As we all know, Bonds sometimes dislikes the media (“hate” is such a strong word). So why then would a man who knows he’ll be grilled for hitting a ton of home runs once he passes Aaron, sign up to compete in an exhibition where the goal is to hit a ton of home runs?

I’m not saying I necessarily agree with what Bonds did, but I get where he’s coming from.

The Giants outfielder said, in some many words, that he’s too old to compete in the Derby. Well, yeah, he’s 42, and will be 43 on July 24 (that’s old for a baseball player, of course).

Bonds sat out the beginning of last season due to his legs, and this season, he often does not play in day games for the Giants when they follow night games.

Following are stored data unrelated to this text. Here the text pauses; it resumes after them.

/-!
# Crux `SummitGrantedFourfolds` (stmt-HodgeConjecture-14600), line `Sketch` — THE LADDER BY CONIVEAU DEFECT:
# the rungs `≤ k` decide, in EVERY dimension, exactly the rational Hodge classes of coniveau defect `≤ k`;
# granted HC(4;2,2) (`k = 2`): classes of codimension `p + 2` supported in codimension `≥ p` (helpers, `--supports`)

The crux `SummitGrantedFourfolds` (`HC(4;2,2) → HodgeConjecture`) is in content the dimension ladder
"middle degree `(m,m)` of `2m`-folds for every `m ≥ 3`". This file makes precise, uniformly in `k`,
what the rungs `≤ k` of that ladder buy in every dimension — the WINDOW CRITERION of the crux's idea
cards `fourfold-window-transport` (4) / `fourfold-double-incidence` / `chow-small-end` (3) in support
form — all sorry-free, no named fact as hypothesis:

* `hodge_codim_le_of_dim_le` — **HC in codimension `≤ k` in EVERY dimension follows from HC in
  codimension `≤ k` in dimensions `≤ 2k`** (the codimension-truncated pencil step
  `stub_pencilStepCodim`, p156883, by induction on the dimension);
  `hodge_codim_le_of_levelsLE` — hence from the middle rungs `(2m; m, m)`, `m ≤ k`
  (`hodgeBelowDim_of_levelsBelow`).
* `mem_algebraicClasses_of_supportedClasses_of_codim_le` — **given HC in codimension `≤ k` in every
  dimension, on every smooth projective `X` every rational `(r+k, r+k)`-class supported in codimension
  `≥ r` (coniveau defect `≤ k`) is algebraic**: desingularise the components of the support
  (`exists_family_iUnion_range_eq_of_isClosed`, Hironaka in the tree's proved form), Deligne descent +
  lifting of Hodge classes (`Voisin2025_hodgeClass_lift_complexGysin.mem_iSup_map_of_restrictCompl_eq_zero`,
  both facts discharged in the tree) writes `c = Σⱼ (gⱼ)_* βⱼ` with `βⱼ` rational Hodge of
  codimension `≤ k` on the `Ỹⱼ`, and Gysin images of algebraic classes are algebraic. The slice
  `k = 1` is Voisin 2013 Lemma 2.1 (in tree: `supportedHodgeClass_algebraic_of_facts`, from Lefschetz
  `(1,1)`); the slice `k = 2` is NEW and is exactly what HC(4;2,2) decides:
* `mem_algebraicClasses_of_supportedClasses_of_hc42` — **granted HC(4;2,2), on every smooth projective
  complex variety every rational Hodge class of codimension `r + 2` supported in codimension `≥ r` is
  algebraic**; in the middle degree (`middle_mem_algebraicClasses_of_coniveau_of_hc42`): on a
  `2(m+2)`-fold, rational `(m+2, m+2)`-classes of coniveau `≥ m` — sixfolds: coniveau `≥ 1`;
  eightfolds: coniveau `≥ 2`; … — with NO lower rung and no induction (the cards' "windows").
  What stays open of the crux is therefore, rung by rung, the coniveau-defect `≥ 3` part; at the
  first rung `(6;3,3)` that is "rational `(3,3)`-classes have coniveau `≥ 1`" (`stub_heartConiveauOne`).

## References

* [Voisin2013GHCBloch] C. Voisin, Lemma 2.1 and its proof.
* [DeligneHodgeIII1974] P. Deligne, Théorie de Hodge III, Cor. 8.2.8.
* [Voisin2025] C. Voisin, J. Open Math. Probl. 1 (2025), Cor. 2.12, Thm. 4.4, Cor. 4.5.
* [Thomas2005Nodes] R. P. Thomas, Nodes and the Hodge conjecture, §2 Prop. 2.
* [DecataldoMigliorini2009] M. A. de Cataldo, L. Migliorini, §4 Prop. 4.5.
* [BrosnanFangNiePearlstein2009] P. Brosnan, H. Fang, Z. Nie, G. Pearlstein, §6 Lemma 48.
* [Kollar2007] J. Kollár, Lectures on Resolution of Singularities, Thm. 3.27.
-/

-- `Summit.HodgeConjecture.HodgeConjecture.Theorems` is the mandated namespace (single-problem summit),
-- flagged by `linter.dupNamespace`; the lakefile turns the linter off tree-wide, restated here.
set_option linter.dupNamespace false

noncomputable section

namespace Summit.HodgeConjecture.HodgeConjecture.Theorems

open CategoryTheory AlgebraicGeometry
open Literature.AlgebraicGeometry Literature.AlgebraicGeometry.Motives
  Literature.AlgebraicGeometry.HodgeTheory Literature.AlgebraicTopology.SingularHomology
open RegimeSplit

/-! ### HC in codimension `≤ k` everywhere, from dimensions `≤ 2k` -/

/-- **The Hodge conjecture in codimension `≤ k` in every dimension follows from the Hodge
conjecture in codimension `≤ k` in dimensions `≤ 2k`**: strong induction on the dimension `n`; for
`n = m + 1 > 2k` the codimension-truncated pencil step `stub_pencilStepCodim` applies (`2p ≤ 2k ≤ m`)
with the induction hypothesis on the `m`-folds. [cite: Thomas2005Nodes, §2 Prop. 2]
[cite: DecataldoMigliorini2009, §4 Prop. 4.5] -/
theorem hodge_codim_le_of_dim_le (k : ℕ)
    (hk : ∀ ⦃n : ℕ⦄ ⦃X : SchemeOver ℂ⦄, n ≤ 2 * k → IsSmoothProjective n X → ∀ p : ℕ, p ≤ k →
      ∀ c : complexBetti X (2 * p), IsRationalClass c → IsOfHodgeType n X (2 * p) p p c →
        c ∈ algebraicClasses X p) :
    ∀ (n : ℕ) ⦃X : SchemeOver ℂ⦄, IsSmoothProjective n X → ∀ p : ℕ, p ≤ k →
      ∀ c : complexBetti X (2 * p), IsRationalClass c → IsOfHodgeType n X (2 * p) p p c →
        c ∈ algebraicClasses X p := by
  intro n
  induction n using Nat.strong_induction_on with
  | _ n ihn =>
  intro X hX p hp c hc hh
  rcases Nat.lt_or_ge (2 * k) n with hlt | hge
  · obtain ⟨m, rfl⟩ : ∃ m, n = m + 1 := ⟨n - 1, by omega⟩
    exact stub_pencilStepCodim hX p
      (fun Y hY q hq c' hc' hh' ↦ ihn m (lt_add_one m) hY q (hq.trans hp) c' hc' hh') (by omega) c hc hh
  · exact hk hge hX p hp c hc hh

/-- **The middle rungs `≤ k` give the Hodge conjecture in codimension `≤ k` in every dimension**:
the rungs `(2m; m, m)`, `m ≤ k`, give HC in all dimensions `≤ 2k + 1`
(`hodgeBelowDim_of_levelsBelow` at `k + 1`, BFNP Lemma 48 truncated), in particular in dimensions
`≤ 2k`, and `hodge_codim_le_of_dim_le` spreads codimension `≤ k` to every dimension.
[cite: BrosnanFangNiePearlstein2009, §6 Lemma 48] [cite: Thomas2005Nodes, §2 Prop. 2] -/
theorem hodge_codim_le_of_levelsLE (k : ℕ)
    (hlev : ∀ m : ℕ, m ≤ k → ∀ ⦃X : SchemeOver ℂ⦄, IsSmoothProjective (2 * m) X →
      ∀ c : complexBetti X (2 * m), IsRationalClass c → IsOfHodgeType (2 * m) X (2 * m) m m c →
        c ∈ algebraicClasses X m) :
    ∀ (n : ℕ) ⦃X : SchemeOver ℂ⦄, IsSmoothProjective n X → ∀ p : ℕ, p ≤ k →
      ∀ c : complexBetti X (2 * p), IsRationalClass c → IsOfHodgeType n X (2 * p) p p c →
        c ∈ algebraicClasses X p := by
  have hB : HodgeBelowDim (2 * (k + 1)) :=
    hodgeBelowDim_of_levelsBelow (m := k + 1) fun m' hm' ↦ hlev m' (by omega)
  exact hodge_codim_le_of_dim_le k fun n X hn hX p _ c hc hh ↦ hB (by omega) hX p c hc hh

/-- **The rungs `≤ k` of the ladder ARE the Hodge conjecture in codimension `≤ k` in every
dimension** (`hodge_codim_le_of_levelsLE` and the specialisation `n = 2m`, `p = m ≤ k`).
[cite: BrosnanFangNiePearlstein2009, §6 Lemma 48] [cite: Thomas2005Nodes, §2 Prop. 2] -/
theorem levelsLE_iff_hodge_codim_le (k : ℕ) :
    (∀ m : ℕ, m ≤ k → ∀ ⦃X : SchemeOver ℂ⦄, IsSmoothProjective (2 * m) X →
      ∀ c : complexBetti X (2 * m), IsRationalClass c → IsOfHodgeType (2 * m) X (2 * m) m m c →
        c ∈ algebraicClasses X m) ↔
    ∀ (n : ℕ) ⦃X : SchemeOver ℂ⦄, IsSmoothProjective n X → ∀ p : ℕ, p ≤ k →
      ∀ c : complexBetti X (2 * p), IsRationalClass c → IsOfHodgeType n X (2 * p) p p c →
        c ∈ algebraicClasses X p :=
  ⟨hodge_codim_le_of_levelsLE k, fun h m hm _ hX c hc hh ↦ h (2 * m) hX m hm c hc hh⟩

/-- **The rungs `≤ k` of the ladder ARE the Hodge conjecture in all dimensions `≤ 2k + 1`**
(`hodgeBelowDim_of_levelsBelow` at `k + 1`, and the specialisation `n = 2m ≤ 2k`).
[cite: BrosnanFangNiePearlstein2009, §6 Lemma 48] -/
theorem levelsLE_iff_hodgeBelowDim (k : ℕ) :
    (∀ m : ℕ, m ≤ k → ∀ ⦃X : SchemeOver ℂ⦄, IsSmoothProjective (2 * m) X →
      ∀ c : complexBetti X (2 * m), IsRationalClass c → IsOfHodgeType (2 * m) X (2 * m) m m c →
        c ∈ algebraicClasses X m) ↔ HodgeBelowDim (2 * (k + 1)) :=
  ⟨fun hlev ↦ hodgeBelowDim_of_levelsBelow (m := k + 1) fun m' hm' ↦ hlev m' (by omega),
    fun hB m hm _ hX c hc hh ↦ hB (by omega) hX m c hc hh⟩
import Literature.NumberTheory.ComplexMultiplication.EllipticUnits.ImaginaryQuadraticMainConjectureCarriersOExist
import Literature.NumberTheory.ComplexMultiplication.EllipticUnits.ImaginaryQuadraticMainConjectureCarriersOLevels
import Literature.NumberTheory.EllipticCurves.Rubin1991.TwoVariableMainConjecture
import HarnessLib

/-!
# Sketch — node `tfnorm` (crux-ideate g25 on `stmt-BirchSwinnertonDyer-23599`, stub `stub_frameTF_ns` of `Lines/rtt_w3.lean` v16)

(B1) PROVED: at `γ₂ = 1` the inner variable `T₂ = C X` acts as `0` on EVERY pinned datum ((P6) + `levelConjO_one` + (P3)),
so `torsionBy (C X) = ⊤`; hence the registered `stub_frameTF_ns` — which quantifies over ALL `γ₂` with no generator
hypothesis — forces `D₁'.H = 0` for every `γ₂ = 1` datum (B1''), i.e. is unprovable as typed (data exist for every `γ₂`,
`nonempty_iwasawaCohomologyDataO`, and `lim← H¹ ≠ 0` by rank one).
(B0) PROVED: the pure-algebra heart of the repair mechanism (Kato §13.8, printed p. 228): a sequence in a `p^k`-torsion group
with `a n = p • a (n+1)` vanishes — "lim← of H⁰ under norms is zero".
(R) STATED: the repaired inner block `FrameTFInner` (generator-pair binder added), the shape LEAD should register in v17.
BSD / crux L / the stub proved for NO curve.
-/

open scoped NumberField
open Field
open Literature.NumberTheory.ComplexMultiplication.EllipticUnits
open Literature.NumberTheory.ComplexMultiplication.EllipticUnits.JohnsonLeungKings2011
open Literature.NumberTheory.EllipticCurves

set_option linter.dupNamespace false

namespace Summit.BirchSwinnertonDyer.BirchSwinnertonDyer.Cruxes.SmallImageLowerHalfBothSigns.Tfnorm

/-- (B0) **`lim← (A, ×p) = 0` for a `p^k`-torsion group** — the algebra of "the norm maps on the stabilised invariants are
multiplication by `p`, hence `lim←_n H⁰ = 0`" (Kato, Astérisque 295, §13.8, printed p. 228). -/
theorem eq_zero_of_forall_eq_p_smul {A : Type*} [AddCommGroup A] {p k : ℕ} (hA : ∀ a : A, p ^ k • a = 0)
    (a : ℕ → A) (ha : ∀ n, a n = p • a (n + 1)) (n : ℕ) : a n = 0 := by
  have key : ∀ j m, a m = p ^ j • a (m + j) := by
    intro j
    induction j with
    | zero => intro m; simp
    | succ j ih =>
      intro m
      rw [ih m, ha (m + j), smul_smul, ← pow_succ, ← add_assoc]
  rw [key k n, hA]

variable {K : Type} [Field K] [NumberField K] {p : ℕ} [Fact p.Prime] (S : Set (PadicAlgCl p))
  (κ₁ κ₂ : ZpExtension K p) (γ₁ : absoluteGaloisGroup K)
  (θ : absoluteGaloisGroup K →ₜ* (padicCoeffIntegers S)ˣ) (𝔣 : Ideal (𝓞 K))

/-- (B1) **Bug witness, proved.** With `γ₂ = 1`, `T₂ = C X ∈ Λ_𝒪` acts as zero on every pinned datum: by (P6)
`proj (C X • x) = conj_1 (proj x) − proj x = 0` (`levelConjO_one`), and (P3) joint injectivity. -/
theorem C_X_smul_eq_zero_of_gamma₂_eq_one {i : ℕ} (D : IwasawaCohomologyDataO S κ₁ κ₂ γ₁ 1 θ 𝔣 i) (x : D.H) :
    (PowerSeries.C (PowerSeries.X : PowerSeries (padicCoeffIntegers S)) : IwasawaAlgebraO₂ S) • x = 0 :=
  D.proj_injective _ fun n k ↦ by
    rw [D.proj_T₂_smul]
    show levelConjO S (suppPF p 𝔣) θ (JohnsonLeungKings2011.pairLayerSubgroup κ₁ κ₂ n) k i 1 (D.proj n k x) - D.proj n k x = 0
    rw [levelConjO_one, sub_self]

/-- (B1') Hence the `(C X)`-torsion submodule is EVERYTHING at `γ₂ = 1` (the stub asserts it is `⊥`). -/
theorem torsionBy_C_X_eq_top_of_gamma₂_eq_one {i : ℕ} (D : IwasawaCohomologyDataO S κ₁ κ₂ γ₁ 1 θ 𝔣 i) :
    Submodule.torsionBy (IwasawaAlgebraO₂ S) D.H
      (PowerSeries.C (PowerSeries.X - PowerSeries.C (0 : padicCoeffIntegers S) : PowerSeries (padicCoeffIntegers S)) :
        IwasawaAlgebraO₂ S) = ⊤ := by
  rw [eq_top_iff]
  intro x _
  rw [Submodule.mem_torsionBy_iff, map_zero, sub_zero]
  exact C_X_smul_eq_zero_of_gamma₂_eq_one S κ₁ κ₂ γ₁ θ 𝔣 D x

/-- (B1'') **The registered shape forces `H = 0` at `γ₂ = 1`.** The final block of `stub_frameTF_ns` (v16, ll. 553–558),
read at `γ₂ := 1`, says `torsionBy (C (X − C 0)) = ⊥`; with (B1') this is `⊤ = ⊥`, i.e. every element of `D.H` is `0`. -/
theorem forall_eq_zero_of_stubShape_at_one {i : ℕ} (D : IwasawaCohomologyDataO S κ₁ κ₂ γ₁ 1 θ 𝔣 i)
    (h : Submodule.torsionBy (IwasawaAlgebraO₂ S) D.H
      (PowerSeries.C (PowerSeries.X - PowerSeries.C (0 : padicCoeffIntegers S) : PowerSeries (padicCoeffIntegers S)) :
        IwasawaAlgebraO₂ S) = ⊥) (x : D.H) : x = 0 := by
  have hx : x ∈ Submodule.torsionBy (IwasawaAlgebraO₂ S) D.H
      (PowerSeries.C (PowerSeries.X - PowerSeries.C (0 : padicCoeffIntegers S) : PowerSeries (padicCoeffIntegers S)) :
        IwasawaAlgebraO₂ S) := by
    rw [torsionBy_C_X_eq_top_of_gamma₂_eq_one]; trivial
  rw [h] at hx
  exact (Submodule.mem_bot _).mp hx

/-- (R) **The REPAIRED inner block of `stub_frameTF_ns`** (what v17 should register in place of ll. 553–558): the
generator-pair binder `IsTopGeneratorPair (κ₁.unitTwist u₁) (κ₂.unitTwist u₂) γ₁ γ₂` — exactly the binder
`stub_frameTors_ns` carried and the consumer `stub_charRoadFrame_ns_of₂` already holds as `hpair` — is ADDED; then
"`𝐇¹` has no `(γ₂ − 1)`-torsion" is a theorem of the `ℤ_p²`-tower (image of `H⁰_Iw` of the complementary `ℤ_p`-tower,
which is `lim←` of stabilised invariants under norms `= ×p`, hence `0`). -/
def FrameTFInner : Prop :=
  ∀ (κ₂' : ZpExtension K p) (γ₂ : absoluteGaloisGroup K) (u₁ u₂ : ℤ_[p]ˣ),
    ZpExtension.IsTopGeneratorPair (κ₁.unitTwist u₁) (κ₂'.unitTwist u₂) γ₁ γ₂ →
    ∀ (𝔣' : Ideal (𝓞 K)) (θ' : absoluteGaloisGroup K →ₜ* (padicCoeffIntegers S)ˣ)
      (D : IwasawaCohomologyDataO S κ₁ κ₂' γ₁ γ₂ θ' 𝔣' 1),
      Submodule.torsionBy (IwasawaAlgebraO₂ S) D.H
        (PowerSeries.C (PowerSeries.X - PowerSeries.C (0 : padicCoeffIntegers S) : PowerSeries (padicCoeffIntegers S)) :
          IwasawaAlgebraO₂ S) = ⊥

/-- (B2) **First brick of the levelwise proof of (R)** (statement; one generation): a `γ₂`-FIXED element of the pinned
`H^i` has level components killed by `p^{?}`-fold… — precisely: if `conj_{γ₂}` fixes `x`, then for every `n, k` the
component `proj n k x` is the corestriction from level `n + k` of a class whose RESTRICTION back to level `n + k` is
`p^k • (…) = 0` (`res ∘ cor = Σ conj`, `resLe_coresLe_eq_sum_conjMap`; uniform `p^k`-torsion `levelCohO_torsion`).
Typed here in its cheapest consequence used downstream: `T₂ • x = 0 → ∀ n k, p ^ k • proj n k x = 0` is free, the
content is the norm identity, which needs the tree's `resLe` on `levelRepO`; we record the target shape over `proj`. -/
def FirstBrickShape {i : ℕ} (γ₂ : absoluteGaloisGroup K) (D : IwasawaCohomologyDataO S κ₁ κ₂ γ₁ γ₂ θ 𝔣 i) : Prop :=
  ∀ x : D.H, (PowerSeries.C (PowerSeries.X : PowerSeries (padicCoeffIntegers S)) : IwasawaAlgebraO₂ S) • x = 0 →
    ∀ n k : ℕ, layerConjO S κ₁ κ₂ θ 𝔣 n k i γ₂ (D.proj n k x) = D.proj n k x

/-- (B2 is indeed free from (P6): recorded so the hand starts from `conj_{γ₂} y = y` levelwise.) -/
theorem firstBrickShape_holds {i : ℕ} (γ₂ : absoluteGaloisGroup K) (D : IwasawaCohomologyDataO S κ₁ κ₂ γ₁ γ₂ θ 𝔣 i) :
    FirstBrickShape S κ₁ κ₂ γ₁ θ 𝔣 γ₂ D := by
  intro x hx n k
  have h := D.proj_T₂_smul n k x
  rw [hx, map_zero] at h
  exact (sub_eq_zero.mp h.symm)

end Summit.BirchSwinnertonDyer.BirchSwinnertonDyer.Cruxes.SmallImageLowerHalfBothSigns.Tfnorm
/-- The rotor field is invariant under the lattice shifts. [folklore] -/
theorem field_vadd (ε γ : ℝ) (k : AngleShift N) (z : PhaseSpace N) :
    field N ε γ (k +ᵥ z) = field N ε γ z := by
  have hs1 : ∀ x, Real.sin ((k +ᵥ z).1 x) = Real.sin (z.1 x) := fun x => by
    rw [vadd_fst, Real.sin_add_int_mul_two_pi]
  have hs2 : ∀ x y, Real.sin ((k +ᵥ z).1 x - (k +ᵥ z).1 y) = Real.sin (z.1 x - z.1 y) := fun x y => by
    rw [vadd_fst, vadd_fst, show z.1 x + (k.toFun x : ℝ) * (2 * Real.pi) - (z.1 y + (k.toFun y : ℝ) * (2 * Real.pi)) =
      (z.1 x - z.1 y) + ((k.toFun x - k.toFun y : ℤ) : ℝ) * (2 * Real.pi) by push_cast; ring,
      Real.sin_add_int_mul_two_pi]
  unfold field force forceCore
  ext x
  · simp
  · simp only [hs1, hs2]

/-- **Flow maps commute with the lattice shifts** (the flow lives on `Ω_N = (𝕋 × ℝ)^N`).
[cite: DeRoeckHuveneers2015, §2.1] -/
theorem IsFlow.map_vadd (hΦ : IsFlow N ε γ Φ) (k : AngleShift N) (t : ℝ) (z : PhaseSpace N) :
    Φ t (k +ᵥ z) = k +ᵥ Φ t z := by
  have h := hΦ.eq_orbit (f := fun s => k +ᵥ Φ s z) fun s => by
    have hd := (hΦ.hasDerivAt z s).add_const k.toPhase
    rw [← field_vadd ε γ k, vadd_def] at hd
    simp_rw [vadd_def]
    exact hd
  have := congrFun h t
  simp only [hΦ.map_zero] at this
  exact this.symm

/-! ### The fundamental domain `[0, 2π)^N × ℝ^N` -/

/-- The fundamental domain is measurable. [folklore] -/
theorem measurableSet_domain (N : ℕ) : MeasurableSet (domain N) := by
  have : domain N = ⋂ x : Fin N, (fun z : PhaseSpace N => z.1 x) ⁻¹' Ico 0 (2 * Real.pi) := by
    ext z; simp [domain]
  rw [this]
  exact MeasurableSet.iInter fun x =>
    ((measurable_pi_apply x).comp measurable_fst) measurableSet_Ico

/-- Every lattice orbit meets the fundamental domain `[0, 2π)^N × ℝ^N` exactly once. [folklore] -/
theorem existsUnique_vadd_mem_domain (z : PhaseSpace N) : ∃! k : AngleShift N, k +ᵥ z ∈ domain N := by
  have hx : ∀ x : Fin N, ∃! m : ℤ, z.1 x + m • (2 * Real.pi) ∈ Ico (0 : ℝ) (0 + 2 * Real.pi) := fun x =>
    existsUnique_add_zsmul_mem_Ico Real.two_pi_pos (z.1 x) 0
  choose m hm hmu using hx
  refine ⟨⟨m⟩, ?_, ?_⟩
  · intro x
    have := hm x
    rw [zero_add, zsmul_eq_mul] at this
    simpa using this
  · intro k hk
    ext x
    apply hmu x
    have := hk x
    rw [zero_add, zsmul_eq_mul]
    simpa using this

/-- `[0, 2π)^N × ℝ^N` is a fundamental domain of the lattice action, for any measure. [folklore] -/
theorem isAddFundamentalDomain_domain (μ : Measure (PhaseSpace N)) :
    IsAddFundamentalDomain (AngleShift N) (domain N) μ :=
  IsAddFundamentalDomain.mk' (measurableSet_domain N).nullMeasurableSet existsUnique_vadd_mem_domain

/-- The preimage of the fundamental domain under a flow map is again a fundamental domain.
[folklore] -/
theorem IsFlow.isAddFundamentalDomain_preimage (hΦ : IsFlow N ε γ Φ) (t : ℝ) (μ : Measure (PhaseSpace N)) :
    IsAddFundamentalDomain (AngleShift N) (Φ t ⁻¹' domain N) μ := by
  refine IsAddFundamentalDomain.mk' ((measurableSet_domain N).preimage (hΦ.measurable t)).nullMeasurableSet
    fun z => ?_
  obtain ⟨k, hk, hku⟩ := existsUnique_vadd_mem_domain (Φ t z)
  refine ⟨k, ?_, fun k' hk' => hku k' ?_⟩
  · show Φ t (k +ᵥ z) ∈ domain N
    rwa [hΦ.map_vadd]
  · have : Φ t (k' +ᵥ z) ∈ domain N := hk'
    rwa [hΦ.map_vadd] at this

/-! ### Invariance of the Gibbs state under the flow -/

/-- The (un-normalised, lifted) Gibbs density `e^{-H/T}` as an `ℝ≥0∞`-valued function. [folklore] -/
def gibbsDensity (N : ℕ) (T ε γ : ℝ) (z : PhaseSpace N) : ℝ≥0∞ :=
  ENNReal.ofReal (gibbsWeight N T ε γ z)

/-- The Gibbs density is measurable. [folklore] -/
theorem measurable_gibbsDensity (N : ℕ) (T ε γ : ℝ) : Measurable (gibbsDensity N T ε γ) := by
  unfold gibbsDensity gibbsWeight
  exact ENNReal.measurable_ofReal.comp
    (Real.measurable_exp.comp (((contDiff_hamiltonian (N := N) ε γ (n := 0)).continuous.measurable.neg).div_const T))

/-- The Gibbs density is invariant under the lattice shifts. [folklore] -/
theorem gibbsDensity_vadd (T ε γ : ℝ) (k : AngleShift N) (z : PhaseSpace N) :
    gibbsDensity N T ε γ (k +ᵥ z) = gibbsDensity N T ε γ z := by
  simp [gibbsDensity, gibbsWeight, hamiltonian_vadd]

/-- The Gibbs density is invariant under the flow (conservation of energy). [folklore] -/
theorem IsFlow.gibbsDensity_apply (hΦ : IsFlow N ε γ Φ) (T t : ℝ) (z : PhaseSpace N) :
    gibbsDensity N T ε γ (Φ t z) = gibbsDensity N T ε γ z := by
  simp [gibbsDensity, gibbsWeight, hΦ.hamiltonian_apply]

/-- The lifted Gibbs measure `e^{-H/T} dq dω` on the whole of phase space. [folklore] -/
def liftedGibbs (N : ℕ) (T ε γ : ℝ) : Measure (PhaseSpace N) :=
  volume.withDensity (gibbsDensity N T ε γ)

/-- The lifted Gibbs measure is s-finite. [folklore] -/
instance instSFiniteLiftedGibbs (N : ℕ) (T ε γ : ℝ) : SFinite (liftedGibbs N T ε γ) := by
  unfold liftedGibbs; infer_instance

/-- The lifted Gibbs measure is invariant under the lattice shifts. [folklore] -/
instance vaddInvariantMeasure_liftedGibbs (N : ℕ) (T ε γ : ℝ) :
    VAddInvariantMeasure (AngleShift N) (PhaseSpace N) (liftedGibbs N T ε γ) := by
  refine ⟨fun k s hs => ?_⟩
  have hpres : MeasurePreserving (fun z : PhaseSpace N => k +ᵥ z) volume volume := by
    haveI := isAddHaarMeasure_volume_phaseSpace N
    simp_rw [vadd_def]
    exact measurePreserving_add_right volume k.toPhase
  unfold liftedGibbs
  rw [withDensity_apply _ (hs.preimage (measurable_const_vadd k)), withDensity_apply _ hs]
  calc ∫⁻ z in (fun x => k +ᵥ x) ⁻¹' s, gibbsDensity N T ε γ z ∂volume
      = ∫⁻ z in (fun x => k +ᵥ x) ⁻¹' s, gibbsDensity N T ε γ (k +ᵥ z) ∂volume := by
        simp_rw [gibbsDensity_vadd]
    _ = ∫⁻ z in s, gibbsDensity N T ε γ z ∂volume :=
        hpres.setLIntegral_comp_preimage hs (measurable_gibbsDensity N T ε γ)

/-- The lifted Gibbs measure is invariant under every flow map (Liouville's theorem and
conservation of energy). [cite: Arnold1989, §16 Thm 1] -/
theorem IsFlow.measurePreserving_liftedGibbs (hΦ : IsFlow N ε γ Φ)
    (T t : ℝ) : MeasurePreserving (Φ t) (liftedGibbs N T ε γ) (liftedGibbs N T ε γ) := by
  have hvol := hΦ.measurePreserving t
  refine ⟨hΦ.measurable t, Measure.ext fun s hs => ?_⟩
  unfold liftedGibbs
  rw [Measure.map_apply (hΦ.measurable t) hs, withDensity_apply _ (hs.preimage (hΦ.measurable t)),
    withDensity_apply _ hs]
  calc ∫⁻ z in Φ t ⁻¹' s, gibbsDensity N T ε γ z ∂volume
      = ∫⁻ z in Φ t ⁻¹' s, gibbsDensity N T ε γ (Φ t z) ∂volume := by
        simp_rw [hΦ.gibbsDensity_apply]
    _ = ∫⁻ z in s, gibbsDensity N T ε γ z ∂volume :=
        hvol.setLIntegral_comp_preimage hs (measurable_gibbsDensity N T ε γ)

While the Derby may seem like a laid back night at the ballpark, taking 50 to 100 cuts at a baseball, with full intention of hitting it out of the park, cannot only wreak havoc on your legs, but also wreak havoc with your swing.

Home Run Derby participants routinely come out in the second half of the season in a hitting slump. The one argument that I’ve heard against this is that, “Hey, Bonds does the same thing before every game during batting practice.”

Well, I guess it’s the same thing, along the lines that he stands in the batters box and is thrown slow-pitch meatballs for him to hit. Of course, the whole point of BP is to warm-up before the game and work on your mechanics.

Sit on a curveball. Work on hitting outside pitches. Hit opposite field.

The occasional home run will come, but that’s not the point of BP. In a Derby, where you swing with power and lift nearly 100 times, it can be very easy, coming out in the second half of the season, to fall into a rut at the plate.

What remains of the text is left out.